POLICY RESEARCH AND ALTERNATIVES
The crankshaft of the engine of inflation is the Federal Open Market Committee, which is part of the Federal Reserve System and operates out of New York by buying and selling government bonds. When it buys a bond, it injects fresh, new money (Federal Reserve credit) into the banking system. The F.O.M.C., by speeding up or slowing down its purchases of government bonds, exerts the primary influence over the world's supply of U.S. dollars. Lest this powerful agency of economic policy run amok, as it has done in the past—e.g., 1929-1933, 1941-1952, and 1970-1974—a group of academic and business economists has formed the Shadow Open Market Committee, which meets every six months and makes proposals for monetary policy. Formed in September 1973 by Profs. Allan H. Meltzer of Carnegie-Mellon University and Karl Brunner of the University of Rochester, the S.O.M.C. closely monitors the activities of the F.O.M.C. The aim of the group is to establish visible alternatives to current policy when they perceive that policy to be in error, and thereby to counterbalance any tendency for policymakers to argue that their decisions are the only reasonable ones. This was what the Federal Reserve System did in 1929-1933 and the secrecy, as well as lousy statistics, contributed to the subsequent Keynesian policy of ignoring the quantity of money altogether and letting the printing press whirl. Other members of the S.O.M.C. include Beryl W. Sprinkel, Anna J. Schwartz, Thoms Mayer, Homer Jones, Wilsom Schmidt, Robert H. Rasche, and A. James Meigs.
Karl Brunner, furthermore, is head of the Center for Research in Government Policy and Business at the University of Rochester. The University of Rochester, under the chancellorship of W. Allen Wallis, has attracted a number of young libertarian academics.
The Center has published several books demonstrating the perverse consequences of regulation of markets. One study, published in 1975, "Government Credit Allocation—Where Do We Go From Here," demonstrated that the government's involvement in the home financing business has generally led to higher prices for housing, the opposite of the common belief and the supposed purpose of the mortgage subsidies. The lesson to be learned from this study in credit allocation is that the invisible hand usually wipes out and perverts direct policy intentions. The perennial attempts by government to subsidize everybody at the expense of everybody else leads to a decrease in living standards.
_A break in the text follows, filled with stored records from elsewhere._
/-- ★ **VALUE AT THE CYCLOTOMIC VARIABLE**: if the restriction of `γ ∈ Γ_K` to `ℚ̄` is a cyclotomic variable (`χ_p(γ)·ζ = γ_cyc`, `ζ`
torsion), then `χ(χ_{p^{n+e₀}}(γ)) = χ(γ_cyc)` for every `χ mod p^{n+e₀}` of `p`-power order (`p` odd): `χ` kills `ζ̄`.
[cite: MazurTateTeitelbaum1986Invent, §I.13] [cite: Washington1997, §7.2] -/
theorem dirichletGaloisCharacter_apply_of_isCyclotomicVariable (hp : p ≠ 2) {n : ℕ} [NeZero ((p ^ (n + cyclotomicExponent p) : ℕ) : K)]
    (χ : DirichletCharacter ℂ (p ^ (n + cyclotomicExponent p))) (hord : ∃ i : ℕ, orderOf χ = p ^ i)
    {γ : absoluteGaloisGroup K} (hγ : IsCyclotomicVariable p (absGaloisRestrict ℚ K γ)) :
    ((dirichletGaloisCharacter K χ γ : ℂˣ) : ℂ) = χ (cyclotomicGenerator p : ZMod (p ^ (n + cyclotomicExponent p))) := by
  obtain ⟨ζ, hζ, hprod⟩ := hγ
  have hres : GaloisRep.cyclotomicCharacter K p γ = GaloisRep.cyclotomicCharacter ℚ p (absGaloisRestrict ℚ K γ) :=
    cyclotomicCharacter_eq_cyclotomicCharacter_rat_absGaloisRestrict (K := K) p γ
  -- `χ_{p^k}(γ) · ζ̄ = γ_cyc mod p^k`, `k = n + e₀`
  have hU : (modNCyclotomicCharacter K (p ^ (n + cyclotomicExponent p)) γ : ZMod (p ^ (n + cyclotomicExponent p))) *
        (Units.map (PadicInt.toZModPow (n + cyclotomicExponent p)).toMonoidHom ζ : ZMod (p ^ (n + cyclotomicExponent p))) =
      (cyclotomicGenerator p : ZMod (p ^ (n + cyclotomicExponent p))) := by
    rw [modNCyclotomicCharacter_eq_unitsMap_cyclotomicCharacter, hres, ← Units.val_mul, ← map_mul, Units.coe_map,
      RingHom.toMonoidHom_eq_coe, MonoidHom.coe_coe, hprod, map_natCast]
  have hζ1 : χ ((Units.map (PadicInt.toZModPow (n + cyclotomicExponent p)).toMonoidHom ζ : (ZMod (p ^ (n + cyclotomicExponent p)))ˣ) :
      ZMod (p ^ (n + cyclotomicExponent p))) = 1 :=
    apply_eq_one_of_orderOf_eq_prime_pow χ hord (unitsMap_toZModPow_pow_sub_one_of_isOfFinOrder hp _ hζ)
  rw [coe_dirichletGaloisCharacter_apply, ← hU, map_mul, hζ1, mul_one]

end Galois

/-! ## §3. (D-cyc): `χ_Gal(Frob_v) = χ(N v)` and `heckeIdealValue χ_Gal 𝔟 = χ(N𝔟)` -/

section Dcyc

variable {K : Type} [Field K] [NumberField K] {N : ℕ} [NeZero N] [NeZero (N : K)]

omit [NumberField K] [NeZero N] [NeZero (N : K)] in
/-- For a prime `𝔓` of `ℤ̄_K` above `v ∌ N`: `N ∉ 𝔓` (`𝔓 ∩ 𝒪_K = v`). [cite: NeukirchANT1999, Ch. I §9 (before (9.1))] -/
theorem natCast_not_mem_of_mem_primesAbove {v : HeightOneSpectrum (𝓞 K)} {𝔓 : Ideal (absIntegers (𝓞 K) K)}
    (h𝔓 : 𝔓 ∈ v.primesAbove) (hv : (N : 𝓞 K) ∉ v.asIdeal) : (N : absIntegers (𝓞 K) K) ∉ 𝔓 := by
  intro hmem
  have h1 : (N : 𝓞 K) ∈ 𝔓.under (𝓞 K) := by rw [Ideal.under_def, Ideal.mem_comap, map_natCast]; exact hmem
  rw [← h𝔓.2.over] at h1
  exact hv h1

/-- The Galois character of a Dirichlet character `mod N` kills the inertia groups above every `v ∌ N` (`χ_N(I_𝔓) = 1`).
[cite: SerreAbelianLadic1968, Ch. I §1.2 and §2.1] -/
theorem dirichletGaloisCharacter_eq_one_of_mem_inertia (χ : DirichletCharacter ℂ N) {v : HeightOneSpectrum (𝓞 K)}
    (hv : (N : 𝓞 K) ∉ v.asIdeal) {𝔓 : Ideal (absIntegers (𝓞 K) K)} (h𝔓 : 𝔓 ∈ v.primesAbove) {σ : absoluteGaloisGroup K}
    (hσ : σ ∈ 𝔓.inertia (absoluteGaloisGroup K)) : dirichletGaloisCharacter K χ σ = 1 := by
  haveI : 𝔓.IsPrime := h𝔓.1
  apply Units.ext
  rw [coe_dirichletGaloisCharacter_apply, modNCyclotomicCharacter_eq_one_of_mem_inertia (natCast_not_mem_of_mem_primesAbove h𝔓 hv) hσ,
    Units.val_one, Units.val_one, map_one]

/-- ★ **(D-cyc) at a prime: `χ_Gal(Frob_v) = χ(N v)`** for `v ∌ N` — the Galois character of `χ` is unramified at `v` and an arithmetic
Frobenius acts on `μ_N` by `ζ ↦ ζ^{N v}` (`modNCyclotomicCharacter_eq_residueCard_of_isArithFrobAt`); `heckeValueAt` reads the arithmetic
Frobenius (Neukirch VII (10.6), proof). [cite: SerreAbelianLadic1968, Ch. I §1.2] [cite: NeukirchANT1999, Ch. VII §10 Thm. (10.6) (proof)] -/
theorem heckeValueAt_dirichletGaloisCharacter (χ : DirichletCharacter ℂ N) {v : HeightOneSpectrum (𝓞 K)} (hv : (N : 𝓞 K) ∉ v.asIdeal) :
    heckeValueAt (dirichletGaloisCharacter K χ) v = χ ((Ideal.absNorm v.asIdeal : ℕ) : ZMod N) := by
  have hur : GaloisRep.IsUnramifiedAt v (FramedArtinRep.toArtinRep (FramedRep.ofCharacter (dirichletGaloisCharacter K χ))) :=
    (Gross2004.isUnramifiedAt_ofCharacter_iff _ v).mpr fun 𝔓 h𝔓 σ hσ ↦ dirichletGaloisCharacter_eq_one_of_mem_inertia χ hv h𝔓 hσ
  rw [Gross2004.heckeValueAt_eq_of_isUnramifiedAt _ hur (primeAbove_mem v) (isArithFrobAt_frobChoice v), coe_dirichletGaloisCharacter_apply,
    modNCyclotomicCharacter_eq_residueCard_of_isArithFrobAt (primeAbove_mem v) (natCast_not_mem_of_mem_primesAbove (primeAbove_mem v) hv)
      (isArithFrobAt_frobChoice v)]
  rfl

/-- ★ **(D-cyc) on ideals: `heckeIdealValue χ_Gal 𝔟 = χ(N𝔟)`** for `𝔟 ≠ 0` prime to `N` (multiplicativity of `N` and `χ`; the tree's
`idealPow_normCharValue`). [cite: NeukirchANT1999, Ch. VII §10 Thm. (10.6) (proof) with Ch. I (3.3)] [cite: Washington1997, Prop. 13.2] -/
theorem heckeIdealValue_dirichletGaloisCharacter (χ : DirichletCharacter ℂ N) {I : Ideal (𝓞 K)} (hI : I ≠ ⊥)
    (hIN : IsCoprime I (Ideal.span {(N : 𝓞 K)})) :
    heckeIdealValue (dirichletGaloisCharacter K χ) I = χ ((Ideal.absNorm I : ℕ) : ZMod N) := by
  rw [← idealPow_normCharValue χ hI, heckeIdealValue, if_neg hI, idealPow]
  refine finprod_congr fun v ↦ ?_
  rw [Ideal.count_associates_factors_eq hI v.isPrime v.ne_bot]
  by_cases hc : Multiset.count v.asIdeal (UniqueFactorizationMonoid.normalizedFactors I) = 0
  · rw [hc, pow_zero, pow_zero]
  · have hdvd : v.asIdeal ∣ I := UniqueFactorizationMonoid.dvd_of_mem_normalizedFactors (Multiset.count_ne_zero.mp hc)
    have hv : (N : 𝓞 K) ∉ v.asIdeal := fun hN ↦ by
      have hle : I ⊔ Ideal.span {(N : 𝓞 K)} ≤ v.asIdeal := sup_le (Ideal.le_of_dvd hdvd) ((Ideal.span_singleton_le_iff_mem _).mpr hN)
      rw [Ideal.isCoprime_iff_sup_eq.mp hIN, top_le_iff] at hle
      exact v.isPrime.ne_top hle
    rw [heckeValueAt_dirichletGaloisCharacter χ hv, normCharValue_apply]

end Dcyc

/-! ## §4. Kato's value law in THE MATCH's currency -/

section Bridge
According to Brunner, "The Social Security System has lowered private savings. Consequently, there is less money for capital investment. Thus, we have a capital stock that is 55 percent lower than it would have been without Social Security and a GNP that is 15 percent less." Further, "Companies put their money into accounting and legal departments to cope with regulations, or into public relations efforts to counter them. All of this is nonproductive."
The Center is one of a growing number of academic institutes devoted to the study and empirical refutation of the myth of government goodness. What we may be seeing in this development is a revolution of monumental proportions; as the public sector grows in the society it becomes more and more obviously wasteful and inefficient—even in terms of its own goals. The call last September by Prime Minister Callaghan of Britain for a reduction in government spending—addressing a convention of the socialist Labour Party—is a stunning and welcome sign.